Alert: I have little to no measure theory knowledge.
Assume $x,y \sim_{i.i.d} \mathbb{P}$ where $\mathbb{P}$ is Lebesgue measurable. For a function $f$ we have: \begin{align} E := \mathbb{E}[f(x,y) \ | \ x]. \end{align} I encountered a statement which says integrating the above over $x$ will return $\mathbb{E}[f(x,y)].$ How does this work?

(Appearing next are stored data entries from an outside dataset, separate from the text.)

import Summits.HubbardSuperconductivity.HubbardSuperconductivity.Theorems.AnisotropyChordTransferFibre3RowCBand
import Summits.HubbardSuperconductivity.HubbardSuperconductivity.Theorems.AnisotropyChordTransferFibre3RowCL2N00838

/-!
# Route `AnisotropyChord` / H0 rotor rung, LEVEL 2 row C (KT-2b), BANDED η-FACTORISED SHARP program: the cell `ν ∈ [838, 964]/10⁶`, `a ∈ [9/10, 19/20]`

One `(ν, a)`-cell of the `∀L ≥ 128` kernel certificate of the off-pole tail bound (KT-2b″) with the PartN41-E §1 window-shell
cancellation, the η²-factorised evaluation AND the manifold t-band in the `t·R̄` slots (`…RowCBand`: `rowCEFT`):
★ `cellT00838C09000W09500_rowC` : `RowC.rowCCellCheckFT colN00838 9/10 19/20 437/100 31/50 (50, 24) = true` (one kernel `decide`), composed with
`RowC.offPoleTail_of_rowCCheckFT`, the column's X-sum bracket `xsN00838` and p2's `colN00838_check`:
★★ `offPoleTailT_cellN00838C09000W09500`: for EVERY `L ≥ 128` and every ground two-magnon profile (`0 ≤ Δ < 1`) with `ν`, `a` in the cell,
`‖R′‖² − P − lowN ≤ (31/50)·η_eff·(2ε₁ − T⁺)·U`.  (Supersedes the crude/sharp constants of `…RowCL2N/L2S00838…` on this cell.)
Prover seat `hubbard-h0-rotor-p1` g28–g29 (route lead); helper for piece A = stmt-HubbardSuperconductivity-23918 of rung 19089
(`--supports`, helper class).  Nothing here proves superconductivity in the Hubbard model; one kernel-certified piece of ONE
conditional reduction (the GM₃ ∀L certificate, Level-2 row C = KT-2b); the rotor TARGET as originally worded stays FALSE (g15 verdict).
Mathlib + the tree only; no sorry.  Generated by p1 g28–g29 rowc/mkfiles.py (HOME/hubbard-h0-rotor-p1/rowc/).
-/

set_option linter.dupNamespace false
set_option autoImplicit false

open Literature.Analysis.ValidatedNumerics

namespace Summit.HubbardSuperconductivity.HubbardSuperconductivity.Theorems.AnisotropyChord.Transfer.Fibre3.L2.KT2b

open L2.N1

/-- ★ the banded η-factorised sharp row-C `RExpr` cell check passes with `b = 31/50` on `a ∈ [9/10, 19/20]` over the column `colN00838`. -/
theorem cellT00838C09000W09500_rowC :
    RowC.rowCCellCheckFT colN00838 ((9 : ℚ) / 10) ((19 : ℚ) / 20) ((437 : ℚ) / 100) ((31 : ℚ) / 50) (50, 24) = true := by
  decide +kernel

/-- ★★ on this cell, for EVERY `L ≥ 128` and every ground profile: `‖R′‖² − P − lowN ≤ (31/50)·η_eff·(2ε₁ − T⁺)·U`. -/
theorem offPoleTailT_cellN00838C09000W09500 (L : ℕ) [NeZero L] (hL : 128 ≤ L) {Δ lam2 : ℝ} {f : Tor L → ℝ} (hΔ0 : 0 ≤ Δ) (hΔ1 : Δ < 1)
    (hf : IsGroundTwoMagnon L Δ lam2 f)
    (hν1 : (838 : ℝ) / 1000000 ≤ lam2 / (2 * Real.pi / L) ^ 2) (hν2 : lam2 / (2 * Real.pi / L) ^ 2 ≤ (964 : ℝ) / 1000000)
    (ha1 : ((9 : ℝ) / 10) ≤ Δ * f (K1 L)) (ha2 : Δ * f (K1 L) ≤ ((19 : ℝ) / 20)) :
    (ip L (resid L Δ f) (resid L Δ f)).re - polePart L Δ f - lowNormPart L Δ f
      ≤ ((31 : ℝ) / 50) * etaEff L lam2 * (2 * eps1 L - Tplus L Δ f) * Uunit L Δ f := by
  have h := RowC.offPoleTail_of_rowCCheckFT L colN00838 ((9 : ℚ) / 10) ((19 : ℚ) / 20) ((437 : ℚ) / 100) ((31 : ℚ) / 50) (50, 24) 1000000
    cellT00838C09000W09500_rowC colN00838_check xsN00838 hL hΔ0 hΔ1 hf
    (by simpa [colN00838] using hν1) (by simpa [colN00838] using hν2) (by push_cast; simpa using ha1) (by push_cast; simpa using ha2)
  simpa using h

end Summit.HubbardSuperconductivity.HubbardSuperconductivity.Theorems.AnisotropyChord.Transfer.Fibre3.L2.KT2b
import Mathlib
import Literature.Probability.PointProcesses.LensConsistentLaw
import Literature.MathematicalPhysics.StatisticalMechanics.LennardJonesClusters
import Summits.AtomisticToContinuum.Crystallization.Theorems.ChargedEnergyGap.Negative.Periodisation
import Summits.AtomisticToContinuum.Crystallization.Theorems.ChargedEnergyGap.Negative.BlocksBound
import HarnessLib

/-!
# Crux `PatternPricedCertificates` (stmt-AtomisticToContinuum-12974), line `registered`: stub `stub_clusterEnergyBound`

Finite-cluster Lennard-Jones energy bound with boundary correction: `|Y| e⋆ ≤ Σ_{w∈Y} [½ Σ_{z ∈ T∖{w}, ‖z−w‖≤ρ} V‖z−w‖
+ (1/24) #{z ∈ T∖Y : ‖z−w‖ ≤ ρ}]` for `Y ⊆ T`, `ρ ≥ 1`. Helper for `stub_unpricedMeanBound`.
-/

noncomputable section

open scoped BigOperators Classical
open MeasureTheory

namespace Summit.AtomisticToContinuum.Crystallization.Theorems.PatternPricedCertificates

open Literature.MathematicalPhysics.StatisticalMechanics
open Summit.AtomisticToContinuum.Crystallization.Theorems.ChargedEnergyGapNegative

/-- **Per-site bound.** For `w ∈ Y ⊆ T` and `ρ ≥ 1`: half the full intra-cluster site energy
`½ Σ_{z ∈ Y∖{w}} V_LJ ‖z − w‖` is at most the truncated site energy in `T` plus `1/24` per cross
neighbour: the truncated sum splits into the part inside `Y` (which dominates the untruncated one,
the dropped terms having `‖z − w‖ > ρ ≥ 1`, where `V_LJ ≤ 0`) and the cross part, each of whose
terms is `≥ −1/12`. [folklore] -/
theorem clusterEnergyBound_site {ρ : ℝ} (hρ : 1 ≤ ρ) {T Y : Finset (EuclideanSpace ℝ (Fin 3))}
    (hYT : Y ⊆ T) {w : EuclideanSpace ℝ (Fin 3)} (hw : w ∈ Y) :
    (∑ z ∈ Y.erase w, lennardJones ‖z - w‖) / 2 ≤
      (∑ z ∈ (T.erase w).filter (fun z => ‖z - w‖ ≤ ρ), lennardJones ‖z - w‖) / 2 +
        (1 / 24) * ((((T \ Y).filter (fun z => ‖z - w‖ ≤ ρ)).card : ℝ)) := by
  have hsplit : (T.erase w).filter (fun z => ‖z - w‖ ≤ ρ) =
      (Y.erase w).filter (fun z => ‖z - w‖ ≤ ρ) ∪ (T \ Y).filter (fun z => ‖z - w‖ ≤ ρ) := by
    ext z
    simp only [Finset.mem_filter, Finset.mem_erase, Finset.mem_union, Finset.mem_sdiff]
    by_cases hz : z ∈ Y
    · have hzT : z ∈ T := hYT hz
      tauto
    · have hzw : z ≠ w := fun h => hz (h ▸ hw)
      tauto
  have hdisj : Disjoint ((Y.erase w).filter (fun z => ‖z - w‖ ≤ ρ))
      ((T \ Y).filter (fun z => ‖z - w‖ ≤ ρ)) := by
    rw [Finset.disjoint_left]
    intro z hz1 hz2
    simp only [Finset.mem_filter, Finset.mem_erase, Finset.mem_sdiff] at hz1 hz2
    exact hz2.1.2 hz1.1.2
  rw [hsplit, Finset.sum_union hdisj]
  have hB : ((T \ Y).filter (fun z => ‖z - w‖ ≤ ρ)).card • (-1 / 12 : ℝ) ≤
      ∑ z ∈ (T \ Y).filter (fun z => ‖z - w‖ ≤ ρ), lennardJones ‖z - w‖ :=
    Finset.card_nsmul_le_sum _ _ _ fun z _ => neg_one_div_le_lennardJones _
  rw [nsmul_eq_mul] at hB
  have hA : ∑ z ∈ Y.erase w, lennardJones ‖z - w‖ ≤
      ∑ z ∈ (Y.erase w).filter (fun z => ‖z - w‖ ≤ ρ), lennardJones ‖z - w‖ := by
    rw [← Finset.sum_filter_add_sum_filter_not (Y.erase w) (fun z => ‖z - w‖ ≤ ρ)]
    have : ∑ z ∈ (Y.erase w).filter (fun z => ¬ ‖z - w‖ ≤ ρ), lennardJones ‖z - w‖ ≤ 0 :=
      Finset.sum_nonpos fun z hz => by
        simp only [Finset.mem_filter, not_le] at hz
        exact lennardJones_nonpos (by linarith [hz.2])
    linarith
  linarith

/-- **Double-sum form of the interaction energy of a finite set.** Enumerating `Y` by
`Y.equivFin`, `Σ_{w ∈ Y} Σ_{z ∈ Y∖{w}} V_LJ ‖z − w‖ = 2 E_LJ` (`two_mul_interactionEnergy`,
reindexed along the enumeration). [folklore] -/
theorem sum_sum_erase_eq_two_mul_interactionEnergy (Y : Finset (EuclideanSpace ℝ (Fin 3))) :
    ∑ w ∈ Y, ∑ z ∈ Y.erase w, lennardJones ‖z - w‖ =
      2 * interactionEnergy lennardJones
        (fun i : Fin Y.card => (Y.equivFin.symm i : EuclideanSpace ℝ (Fin 3))) := by
  set x : Fin Y.card → EuclideanSpace ℝ (Fin 3) :=
    fun i => (Y.equivFin.symm i : EuclideanSpace ℝ (Fin 3))
  have hx : Function.Injective x := fun i j h => Y.equivFin.symm.injective (Subtype.ext h)
  have himg : Finset.univ.image x = Y := by
    ext w
    constructor
    · intro h
      obtain ⟨i, -, rfl⟩ := Finset.mem_image.1 h
      exact (Y.equivFin.symm i).2
    · intro hw
      exact Finset.mem_image.2 ⟨Y.equivFin ⟨w, hw⟩, Finset.mem_univ _, by simp [x]⟩
  rw [two_mul_interactionEnergy]
  simp only [siteEnergy]
  conv_lhs => rw [← himg]
  rw [Finset.sum_image hx.injOn]
  refine Finset.sum_congr rfl fun i _ => ?_
  rw [← Finset.image_erase hx, Finset.sum_image hx.injOn]
  refine Finset.sum_congr rfl fun k _ => ?_
  rw [dist_eq_norm, norm_sub_rev]

/-- **Stub B (finite-cluster energy bound with boundary correction).** For `ρ ≥ 1`, a finite set `T`
of points of `ℝ³` and `Y ⊆ T`: `|Y| · e⋆ ≤ Σ_{w ∈ Y} [½ Σ_{z ∈ T∖{w}, ‖z−w‖ ≤ ρ} V_LJ ‖z − w‖ +
(1/24) #{z ∈ T ∖ Y : ‖z − w‖ ≤ ρ}]`, `e⋆ = ⨅_Q e(Q)`: the pairs inside `Y` carry at least the full
interaction energy of `Y` (the dropped pairs beyond `ρ ≥ 1` have `V_LJ ≤ 0`), which is `≥ |Y| e⋆`
(`card_mul_eStar_le_interactionEnergy`, `bddBelow_energyPerParticle_lennardJones`); each cross pair
costs at most `−min V_LJ = 1/12`, paid by the boundary term. [folklore] -/
theorem stub_clusterEnergyBound :
    ∀ (ρ : ℝ), 1 ≤ ρ → ∀ (T Y : Finset (EuclideanSpace ℝ (Fin 3))), Y ⊆ T →
      (Y.card : ℝ) * (⨅ Q : Literature.MathematicalPhysics.StatisticalMechanics.PeriodicConfiguration 3,
          Q.energyPerParticle Literature.MathematicalPhysics.StatisticalMechanics.lennardJones) ≤
        ∑ w ∈ Y, ((∑ z ∈ (T.erase w).filter (fun z => ‖z - w‖ ≤ ρ),
            Literature.MathematicalPhysics.StatisticalMechanics.lennardJones ‖z - w‖) / 2 +
          (1 / 24) * ((((T \ Y).filter (fun z => ‖z - w‖ ≤ ρ)).card : ℝ))) := by
  intro ρ hρ T Y hYT
  have hx : Function.Injective
      (fun i : Fin Y.card => (Y.equivFin.symm i : EuclideanSpace ℝ (Fin 3))) :=
    fun i j h => Y.equivFin.symm.injective (Subtype.ext h)
  have hE := card_mul_eStar_le_interactionEnergy bddBelow_energyPerParticle_lennardJones hx
  have h2 := sum_sum_erase_eq_two_mul_interactionEnergy Y
  have h4 : ∑ w ∈ Y, (∑ z ∈ Y.erase w, lennardJones ‖z - w‖) / 2 ≤
      ∑ w ∈ Y, ((∑ z ∈ (T.erase w).filter (fun z => ‖z - w‖ ≤ ρ), lennardJones ‖z - w‖) / 2 +
          (1 / 24) * ((((T \ Y).filter (fun z => ‖z - w‖ ≤ ρ)).card : ℝ))) :=
    Finset.sum_le_sum fun w hw => clusterEnergyBound_site hρ hYT hw
  rw [← Finset.sum_div] at h4
  show (Y.card : ℝ) * eStar ≤ _
  linarith

end Summit.AtomisticToContinuum.Crystallization.Theorems.PatternPricedCertificates

end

If there exists a PDF for your joint measure, let it be $\pi(X,Y)$ then,
$$E[f(X,Y)]=\int_{-\infty}^{\infty}\int_{-\infty}^{\infty}f(X,Y)\pi(X,Y)dxdy$$ Since $\pi(X,Y)=\pi_{Y|X}(Y|X)\pi_X(X)$ the above is equivalent to
$$\int_{-\infty}^{\infty}\int_{-\infty}^{\infty}f(X,Y)\pi_{Y|X}(Y|X)\pi_X(X)dxdy$$
Then by Fubinis Theorem,the above is equivalent to : $$\int_{-\infty}^{\infty}\int_{-\infty}^{\infty}f(X,Y)\pi_{Y|X}(Y|X)\pi_X(X)dydx=\int_{-\infty}^{\infty}\pi_X(X)\int_{-\infty}^{\infty}f(X,Y)\pi_{Y|X}(Y|X)dydx$$
Recognizing that $\int_{-\infty}^{\infty}f(X,Y)\pi_{Y|X}(Y|X)dy=E[f(X,Y)|X]$
The above is equivalent to:
$$\int_{-\infty}^{\infty}\pi_{X}(X)E[f(X,Y)|X]dx=E[E[f(X,Y)|X]$$ where the last expectation is taken over $X$. Note this holds for the general case so it will hold for iid.